BOMBAY: The Indian rupee ended steady on Friday after trading in a tight range, dealers said.

"Activity has been quite subdued today in the spot market but forwards were quite active," a dealer at a state-run bank said.

Dealers said the tight conditions in the money market stopped banks from taking long dollar positions, whereas state-run banks were preventing any strengthening of the rupee.

The rupee ended at 43.575/58 per dollar. It had opened at 43.57/58 compared with on Thursday's close of 43.57/575.
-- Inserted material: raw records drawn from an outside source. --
import Summits.MatrixMultiplication.MatrixMultiplication.Theorems.GradedDesignFamily.Negative.SubfieldCellTripleCapstone
import Summits.MatrixMultiplication.MatrixMultiplication.Theorems.GradedDesignFamily.Negative.SubfieldCellFibreSum
import Summits.MatrixMultiplication.MatrixMultiplication.Theorems.GradedDesignFamily.Negative.SubfieldCellNormalizerFibre
import Summits.MatrixMultiplication.MatrixMultiplication.Theorems.GradedDesignFamily.Negative.SubfieldCellTraceFibre
import Summits.MatrixMultiplication.MatrixMultiplication.Theorems.GradedDesignFamily.Negative.SubfieldCellSliceCount

/-!
# Subfield cell — FINAL CAPSTONE: the design stub S3 is FALSE, unconditionally

Unit `b2b-lgcu-subfield` (gen 20), supporting `stmt-MatrixMultiplication-7610` (SUBFIELD.md §25).

`not_subfieldCell`: **`¬ S3`** — the subfield-cell design stub `stub_subfieldCell` of the line
`quadratic_extension_level_one_cell` (statement copied VERBATIM) is false, with NO literature
hypothesis: the Breuillard–Green–Tao product theorem used by `not_subfieldCell_of_BGT2011` is replaced
by three elementary counting lemmas on `S₀ = SL₂(ι k) ≤ SL₂(K)`, `|K| = |k|² = q²`:
(F1) `subfieldCell_twistedCentralizer_card_le`, (F2N) `subfieldCell_normalizerFibre_card_le`,
(D) `subfieldCell_sliceCount_le` ⟹ (F2') `traceFibre_card_le_of_sliceCount`, assembled by the
fibre summation `tripleProductBound_of_counting_sq` into the triple-product bound (KL-P) and fed to
`not_subfieldCell_of_tripleProduct` ((KL-P) ⟹ structure of a design ⟹ footprint contradiction).
Intermediate conditional forms kept for the record: `not_subfieldCell_of_traceFibre` ((F2) → ¬S3),
`not_subfieldCell_of_sliceCount` ((D) → ¬S3).

HONEST FRAMING: this DECIDES one design stub of one skeleton line of the crux `GradedDesignFamily`
NEGATIVELY (the line is dead; the crux and the summit are untouched).  A theorem / verdict,
NOT summit progress.  Sorry-free, axioms = {propext, Classical.choice, Quot.sound}. [folklore]
-/

set_option linter.dupNamespace false

open scoped Pointwise MatrixGroups

namespace Summit.MatrixMultiplication.MatrixMultiplication.Theorems.GradedDesignFamily.Negative

/-- **`(F2) → ¬S3`** (S3 verbatim; (F2) in the shape of `BGTFreePlan.F2`).  NOT summit progress.
[folklore] -/
theorem not_subfieldCell_of_traceFibre
    (hF2 : ∀ (k K : Type) [Field k] [Fintype k] [DecidableEq k] [Field K] [Fintype K] [DecidableEq K]
      (ι : k →+* K), Fintype.card K = Fintype.card k ^ 2 →
      ∀ b b' g : Matrix.SpecialLinearGroup (Fin 2) K,
        b ∉ Subgroup.normalizer (((Matrix.SpecialLinearGroup.map ι :
            Matrix.SpecialLinearGroup (Fin 2) k →* Matrix.SpecialLinearGroup (Fin 2) K).range :
            Subgroup (Matrix.SpecialLinearGroup (Fin 2) K)) :
            Set (Matrix.SpecialLinearGroup (Fin 2) K)) →
        b' ∉ Subgroup.normalizer (((Matrix.SpecialLinearGroup.map ι :
            Matrix.SpecialLinearGroup (Fin 2) k →* Matrix.SpecialLinearGroup (Fin 2) K).range :
            Subgroup (Matrix.SpecialLinearGroup (Fin 2) K)) :
            Set (Matrix.SpecialLinearGroup (Fin 2) K)) →
        g ∉ Subgroup.normalizer (((Matrix.SpecialLinearGroup.map ι :
            Matrix.SpecialLinearGroup (Fin 2) k →* Matrix.SpecialLinearGroup (Fin 2) K).range :
            Subgroup (Matrix.SpecialLinearGroup (Fin 2) K)) :
            Set (Matrix.SpecialLinearGroup (Fin 2) K)) →
        Nat.card {h : Matrix.SpecialLinearGroup (Fin 2) k //
          ∃ s ∈ (Matrix.SpecialLinearGroup.map ι :
              Matrix.SpecialLinearGroup (Fin 2) k →* Matrix.SpecialLinearGroup (Fin 2) K).range,
          ∃ s' ∈ (Matrix.SpecialLinearGroup.map ι :
              Matrix.SpecialLinearGroup (Fin 2) k →* Matrix.SpecialLinearGroup (Fin 2) K).range,
            b * Matrix.SpecialLinearGroup.map ι h * b' = s * g * s'} ≤
          4 * Fintype.card k * (Fintype.card k + 1)) :
    ¬ (∃ c : ℝ, 0 < c ∧ ∀ N : ℕ, ∃ (k K : Type) (_ : Field k) (_ : Fintype k) (_ : DecidableEq k)
      (_ : Field K) (_ : Fintype K) (_ : DecidableEq K)
      (φ : Matrix.SpecialLinearGroup (Fin 2) k →* Matrix.GeneralLinearGroup (Fin 2) K),
      Function.Injective φ ∧ Fintype.card K = Fintype.card k ^ 2 ∧ N ≤ Fintype.card K ∧
      ∃ Y Z : Finset (Matrix.GeneralLinearGroup (Fin 2) K),
        c * (Fintype.card K : ℝ) ^ (3 / 2 : ℝ) ≤ (Finset.univ.image φ).card ∧
        c * (Fintype.card K : ℝ) ^ (3 / 2 : ℝ) ≤ Y.card ∧
        c * (Fintype.card K : ℝ) ^ (3 / 2 : ℝ) ≤ Z.card ∧
        ∀ z₀ ∈ Z, ∃ cf : (Fin 2 → K) → (Fin 2 → K) → ℂ,
          ∀ a : Matrix.SpecialLinearGroup (Fin 2) k, ∀ y ∈ Y, ∀ y' ∈ Y, ∀ z ∈ Z,
            (∑ u : Fin 2 → K, cf u (((φ a * y * y'⁻¹ * z : Matrix.GeneralLinearGroup (Fin 2) K) :
                Matrix (Fin 2) (Fin 2) K).mulVec u)) =
              if a = 1 ∧ y = y' ∧ z = z₀ then 1 else 0) :=
  not_subfieldCell_of_tripleProduct
    (tripleProductBound_of_counting subfieldCell_twistedCentralizer_card_le hF2
      subfieldCell_normalizerFibre_card_le)

/-- **(F1) + (F2') + (F2N) ⟹ (KL-P)** with `C₁ = C₂ = 16`, `q₀ = 1` — the variant of
`tripleProductBound_of_counting` with the (F2') bound `8q²` in place of `4q(q+1)`.  NOT summit
progress. [folklore] -/
theorem tripleProductBound_of_counting_sq
    (h₁ : ∀ (k K : Type) [Field k] [Fintype k] [DecidableEq k] [Field K] [Fintype K] [DecidableEq K]
      (ι : k →+* K), Fintype.card K = Fintype.card k ^ 2 →
      ∀ g : Matrix.SpecialLinearGroup (Fin 2) K,
        g ∉ Subgroup.normalizer (((Matrix.SpecialLinearGroup.map ι :
            Matrix.SpecialLinearGroup (Fin 2) k →* Matrix.SpecialLinearGroup (Fin 2) K).range :
            Subgroup (Matrix.SpecialLinearGroup (Fin 2) K)) :
            Set (Matrix.SpecialLinearGroup (Fin 2) K)) →
        Nat.card {h : Matrix.SpecialLinearGroup (Fin 2) k //
          g⁻¹ * Matrix.SpecialLinearGroup.map ι h * g ∈ (Matrix.SpecialLinearGroup.map ι :
            Matrix.SpecialLinearGroup (Fin 2) k →* Matrix.SpecialLinearGroup (Fin 2) K).range} ≤
          2 * Fintype.card k)
    (h₂ : ∀ (k K : Type) [Field k] [Fintype k] [DecidableEq k] [Field K] [Fintype K] [DecidableEq K]
      (ι : k →+* K), Fintype.card K = Fintype.card k ^ 2 →
      ∀ b b' g : Matrix.SpecialLinearGroup (Fin 2) K,
        b ∉ Subgroup.normalizer (((Matrix.SpecialLinearGroup.map ι :
            Matrix.SpecialLinearGroup (Fin 2) k →* Matrix.SpecialLinearGroup (Fin 2) K).range :
            Subgroup (Matrix.SpecialLinearGroup (Fin 2) K)) :
            Set (Matrix.SpecialLinearGroup (Fin 2) K)) →
        b' ∉ Subgroup.normalizer (((Matrix.SpecialLinearGroup.map ι :
            Matrix.SpecialLinearGroup (Fin 2) k →* Matrix.SpecialLinearGroup (Fin 2) K).range :
            Subgroup (Matrix.SpecialLinearGroup (Fin 2) K)) :
            Set (Matrix.SpecialLinearGroup (Fin 2) K)) →
        g ∉ Subgroup.normalizer (((Matrix.SpecialLinearGroup.map ι :
            Matrix.SpecialLinearGroup (Fin 2) k →* Matrix.SpecialLinearGroup (Fin 2) K).range :
            Subgroup (Matrix.SpecialLinearGroup (Fin 2) K)) :
            Set (Matrix.SpecialLinearGroup (Fin 2) K)) →
        Nat.card {h : Matrix.SpecialLinearGroup (Fin 2) k //
          ∃ s ∈ (Matrix.SpecialLinearGroup.map ι :
              Matrix.SpecialLinearGroup (Fin 2) k →* Matrix.SpecialLinearGroup (Fin 2) K).range,
          ∃ s' ∈ (Matrix.SpecialLinearGroup.map ι :
              Matrix.SpecialLinearGroup (Fin 2) k →* Matrix.SpecialLinearGroup (Fin 2) K).range,
            b * Matrix.SpecialLinearGroup.map ι h * b' = s * g * s'} ≤
          8 * Fintype.card k ^ 2)
    (h₃ : ∀ (k K : Type) [Field k] [Fintype k] [DecidableEq k] [Field K] [Fintype K] [DecidableEq K]
      (ι : k →+* K), Fintype.card K = Fintype.card k ^ 2 →
      ∀ b b' : Matrix.SpecialLinearGroup (Fin 2) K,
        b ∉ Subgroup.normalizer (((Matrix.SpecialLinearGroup.map ι :
            Matrix.SpecialLinearGroup (Fin 2) k →* Matrix.SpecialLinearGroup (Fin 2) K).range :
            Subgroup (Matrix.SpecialLinearGroup (Fin 2) K)) :
            Set (Matrix.SpecialLinearGroup (Fin 2) K)) →
        b' ∉ Subgroup.normalizer (((Matrix.SpecialLinearGroup.map ι :
            Matrix.SpecialLinearGroup (Fin 2) k →* Matrix.SpecialLinearGroup (Fin 2) K).range :
            Subgroup (Matrix.SpecialLinearGroup (Fin 2) K)) :
            Set (Matrix.SpecialLinearGroup (Fin 2) K)) →
        Nat.card {h : Matrix.SpecialLinearGroup (Fin 2) k //
          b * Matrix.SpecialLinearGroup.map ι h * b' ∈
            Subgroup.normalizer (((Matrix.SpecialLinearGroup.map ι :
              Matrix.SpecialLinearGroup (Fin 2) k →* Matrix.SpecialLinearGroup (Fin 2) K).range :
              Subgroup (Matrix.SpecialLinearGroup (Fin 2) K)) :
              Set (Matrix.SpecialLinearGroup (Fin 2) K))} ≤
          8 * Fintype.card k * (Fintype.card k + 1)) :
    ∃ C₁ C₂ : ℝ, 0 < C₂ ∧ ∃ q₀ : ℕ,
      ∀ (k K : Type) [Field k] [Fintype k] [DecidableEq k] [Field K] [Fintype K] [DecidableEq K]
        (ι : k →+* K), Fintype.card K = Fintype.card k ^ 2 → q₀ ≤ Fintype.card k →
        ∀ (P : Finset (Matrix.SpecialLinearGroup (Fin 2) k))
          (b b' : Matrix.SpecialLinearGroup (Fin 2) K),
          b ∉ Subgroup.normalizer (((Matrix.SpecialLinearGroup.map ι :
              Matrix.SpecialLinearGroup (Fin 2) k →* Matrix.SpecialLinearGroup (Fin 2) K).range :
              Subgroup (Matrix.SpecialLinearGroup (Fin 2) K)) :
              Set (Matrix.SpecialLinearGroup (Fin 2) K)) →
          b' ∉ Subgroup.normalizer (((Matrix.SpecialLinearGroup.map ι :
              Matrix.SpecialLinearGroup (Fin 2) k →* Matrix.SpecialLinearGroup (Fin 2) K).range :
              Subgroup (Matrix.SpecialLinearGroup (Fin 2) K)) :
              Set (Matrix.SpecialLinearGroup (Fin 2) K)) →
          (P.card : ℝ) * ((P.card : ℝ) - C₁ * (Fintype.card k : ℝ) ^ 2) * P.card ≤
            C₂ * (Fintype.card k : ℝ) ^ 3 *
              ((P.image (Matrix.SpecialLinearGroup.map ι) * {b} *
                P.image (Matrix.SpecialLinearGroup.map ι) * {b'} *
                P.image (Matrix.SpecialLinearGroup.map ι)).card : ℝ) := by
  refine ⟨16, 16, by norm_num, 1, ?_⟩
  intro k K _ _ _ _ _ _ ι hK _hq P b b' hb hb'
  set q := Fintype.card k with hq
  set f : SL(2, k) →* SL(2, K) := Matrix.SpecialLinearGroup.map ι with hf
  set N := Subgroup.normalizer ((f.range : Subgroup SL(2, K)) : Set SL(2, K)) with hN
  have hSN : f.range ≤ N := Subgroup.le_normalizer
  have hcount := tripleProduct_fibre_count f (specialLinearGroup_map_injective ι) N hSN b b' P
    (2 * q) (8 * q ^ 2) (8 * q * (q + 1))
    (fun w hw S hS => (card_le_natCard_subtype _ S hS).trans (h₁ k K ι hK w hw))
    (fun w hw S hS => (card_le_natCard_subtype _ S hS).trans (h₂ k K ι hK b b' w hb hb' hw))
    (fun S hS => (card_le_natCard_subtype _ S hS).trans (h₃ k K ι hK b b' hb hb'))
  -- real arithmetic
  set p : ℕ := P.card with hp
  set t : ℕ := (P.image f * {b} * P.image f * {b'} * P.image f).card with ht
  have hq1 : 1 ≤ q := _hq
  have hR : (p : ℝ) * p * p ≤ p * (8 * q * (q + 1)) * p + (2 * q) * (8 * q ^ 2) * t := by
    exact_mod_cast hcount
  have hq' : (1 : ℝ) ≤ q := by exact_mod_cast hq1
  have hp0 : (0 : ℝ) ≤ p := Nat.cast_nonneg _
  have ht0 : (0 : ℝ) ≤ t := Nat.cast_nonneg _
  have e1 : (8 : ℝ) * q * (q + 1) ≤ 16 * q ^ 2 := by nlinarith
  have e2 : (2 : ℝ) * q * (8 * q ^ 2) ≤ 16 * q ^ 3 := by nlinarith
  calc (p : ℝ) * ((p : ℝ) - 16 * (q : ℝ) ^ 2) * p
      ≤ (p : ℝ) * ((p : ℝ) - 8 * q * (q + 1)) * p := by
        have : (p : ℝ) * ((p : ℝ) - 16 * (q : ℝ) ^ 2) ≤ (p : ℝ) * ((p : ℝ) - 8 * q * (q + 1)) :=
          mul_le_mul_of_nonneg_left (by linarith) hp0
        exact mul_le_mul_of_nonneg_right this hp0
    _ = (p : ℝ) * p * p - p * (8 * q * (q + 1)) * p := by ring
    _ ≤ (2 * q) * (8 * q ^ 2) * t := by linarith
    _ ≤ 16 * (q : ℝ) ^ 3 * t := mul_le_mul_of_nonneg_right e2 ht0

/-- **`(D) → ¬S3`**: the design stub S3 is FALSE conditionally on the single slice count (D)
(shape of the hypothesis of `traceFibre_card_le_of_sliceCount`).  NOT summit progress. [folklore] -/
theorem not_subfieldCell_of_sliceCount
    (hD : ∀ (k K : Type) [Field k] [Fintype k] [DecidableEq k] [Field K] [Fintype K] [DecidableEq K]
      (_ι : k →+* K), Fintype.card K = Fintype.card k ^ 2 →
      ∀ σ : K →+* K, (∀ x, σ x = x ^ Fintype.card k) →
      ∀ m : Matrix.SpecialLinearGroup (Fin 2) K, m ≠ 1 → m ≠ -1 → ∀ t c : K,
        Nat.card {X : Matrix.SpecialLinearGroup (Fin 2) K //
          Matrix.SpecialLinearGroup.map σ X = X⁻¹ ∧
          Matrix.trace (X : Matrix (Fin 2) (Fin 2) K) = t ∧
          Matrix.trace ((m * X : Matrix.SpecialLinearGroup (Fin 2) K) :
            Matrix (Fin 2) (Fin 2) K) = c} ≤ 4 * Fintype.card k) :
    ¬ (∃ c : ℝ, 0 < c ∧ ∀ N : ℕ, ∃ (k K : Type) (_ : Field k) (_ : Fintype k) (_ : DecidableEq k)
      (_ : Field K) (_ : Fintype K) (_ : DecidableEq K)
      (φ : Matrix.SpecialLinearGroup (Fin 2) k →* Matrix.GeneralLinearGroup (Fin 2) K),
      Function.Injective φ ∧ Fintype.card K = Fintype.card k ^ 2 ∧ N ≤ Fintype.card K ∧
      ∃ Y Z : Finset (Matrix.GeneralLinearGroup (Fin 2) K),
        c * (Fintype.card K : ℝ) ^ (3 / 2 : ℝ) ≤ (Finset.univ.image φ).card ∧
        c * (Fintype.card K : ℝ) ^ (3 / 2 : ℝ) ≤ Y.card ∧
        c * (Fintype.card K : ℝ) ^ (3 / 2 : ℝ) ≤ Z.card ∧
        ∀ z₀ ∈ Z, ∃ cf : (Fin 2 → K) → (Fin 2 → K) → ℂ,
          ∀ a : Matrix.SpecialLinearGroup (Fin 2) k, ∀ y ∈ Y, ∀ y' ∈ Y, ∀ z ∈ Z,
            (∑ u : Fin 2 → K, cf u (((φ a * y * y'⁻¹ * z : Matrix.GeneralLinearGroup (Fin 2) K) :
                Matrix (Fin 2) (Fin 2) K).mulVec u)) =
              if a = 1 ∧ y = y' ∧ z = z₀ then 1 else 0) :=
  not_subfieldCell_of_tripleProduct
    (tripleProductBound_of_counting_sq subfieldCell_twistedCentralizer_card_le
      (traceFibre_card_le_of_sliceCount hD) subfieldCell_normalizerFibre_card_le)

/-- **`¬ S3` (unconditional).**  The subfield-cell design stub `stub_subfieldCell` — verbatim — is
FALSE.  NOT summit progress. [folklore] -/
theorem not_subfieldCell :
    ¬ (∃ c : ℝ, 0 < c ∧ ∀ N : ℕ, ∃ (k K : Type) (_ : Field k) (_ : Fintype k) (_ : DecidableEq k)
      (_ : Field K) (_ : Fintype K) (_ : DecidableEq K)
      (φ : Matrix.SpecialLinearGroup (Fin 2) k →* Matrix.GeneralLinearGroup (Fin 2) K),
      Function.Injective φ ∧ Fintype.card K = Fintype.card k ^ 2 ∧ N ≤ Fintype.card K ∧
      ∃ Y Z : Finset (Matrix.GeneralLinearGroup (Fin 2) K),
        c * (Fintype.card K : ℝ) ^ (3 / 2 : ℝ) ≤ (Finset.univ.image φ).card ∧
        c * (Fintype.card K : ℝ) ^ (3 / 2 : ℝ) ≤ Y.card ∧
        c * (Fintype.card K : ℝ) ^ (3 / 2 : ℝ) ≤ Z.card ∧
        ∀ z₀ ∈ Z, ∃ cf : (Fin 2 → K) → (Fin 2 → K) → ℂ,
          ∀ a : Matrix.SpecialLinearGroup (Fin 2) k, ∀ y ∈ Y, ∀ y' ∈ Y, ∀ z ∈ Z,
            (∑ u : Fin 2 → K, cf u (((φ a * y * y'⁻¹ * z : Matrix.GeneralLinearGroup (Fin 2) K) :
                Matrix (Fin 2) (Fin 2) K).mulVec u)) =
              if a = 1 ∧ y = y' ∧ z = z₀ then 1 else 0) :=
  not_subfieldCell_of_sliceCount subfieldCell_sliceCount_le

end Summit.MatrixMultiplication.MatrixMultiplication.Theorems.GradedDesignFamily.Negative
The six-month premium ended at an annualised 3.28 percent, off the day's high of 3.51 percent and compared with Thursday's close of 3.35 percent.-Reuters

Chinese yuan

SHANGHAI: China's yuan closed up slightly against the dollar in thin trade on Friday as a lack of fresh incentives kept banks on the sidelines, dealers said. The yuan ended at an intraday high of 8.2786 to one US dollar from 8.2790 on Thursday. It touched a low of 8.2791. "The yuan moved narrowly while a lack of fresh market-moving factors caused trade to thin," a local bank dealer said. The yuan was supported by China's healthy foreign trade surplus in the past few months, which has ensured a steady flow of foreign exchange onto the market, dealers said. But there was some downward pressure from increased dollar demand as China's imports picked up after of the Chinese Lunar New Year holiday in early February, they said. The yuan was likely to move narrowly around the 8.2790 level in the near term, dealers said. The yuan closed higher against the Japanese yen at 7.7093 to 100 yen from 7.7137 on Thursday. It ended marginally higher against the Hong Kong dollar at 1.0631 to HK$1.0 from 1.0633.-Reuters

S.Korean won

SEOUL: The South Korean won closed unchanged against the dollar on Friday as the currency market saw smaller than expected dollar inflows despite record stock buying by foreign investors, dealers said. The won closed at 1,121.4 unchanged from on Thursday's close. It opened at 1,122.1 and moved in a tight range between 1,119.7 and 1,122.5. "Frankly speaking, we are puzzled. We can't pin down the exact reason why the market saw so small dollar inflows from foreign stock buying," said a dealer at a foreign bank.Dealers said they had expected the Korean unit to break above the 1,110 won level to test a year high given the amount of net foreign stock purchases. Foreign investors bought a net 855.9 billion won worth of shares on the Korea Stock Exchange on Friday, setting a new record for the year following 626.0 billion won in net buying on Thursday. Dealers said the foreign exchange authorities were in the market to absorb dollar inflows from exporters and conversion demand from foreign equity investors. "But that does not explain it all. Actually, dollar buying intervention by the authorities was weaker today than before," said the foreign bank dealer. Conscious of foreign investors' strong appetite for Korean electronics and telecom shares, the Finance Ministry issued a verbal warning minutes after the opening, with a vow to take stern and direct measures if necessary. A dealer at a local bank said foreign investors might have maintained their won holdings from earlier stock sales only to reinvest in the local stock market again. As the dollar was seen strongly supported above 1,120 won, interbank operators began to cover their dollar shorts while some other players squared their positions ahead of the weekend, dealers said. Forecasts for the direction of the dollar/won for early next week remained mixed. Some dealers expected the dollar/won to rebound from recent slides if foreign stock buying dwindled and the government tried to take advantage of this to step up dollar-buying intervention to keep the won at a weaker bias.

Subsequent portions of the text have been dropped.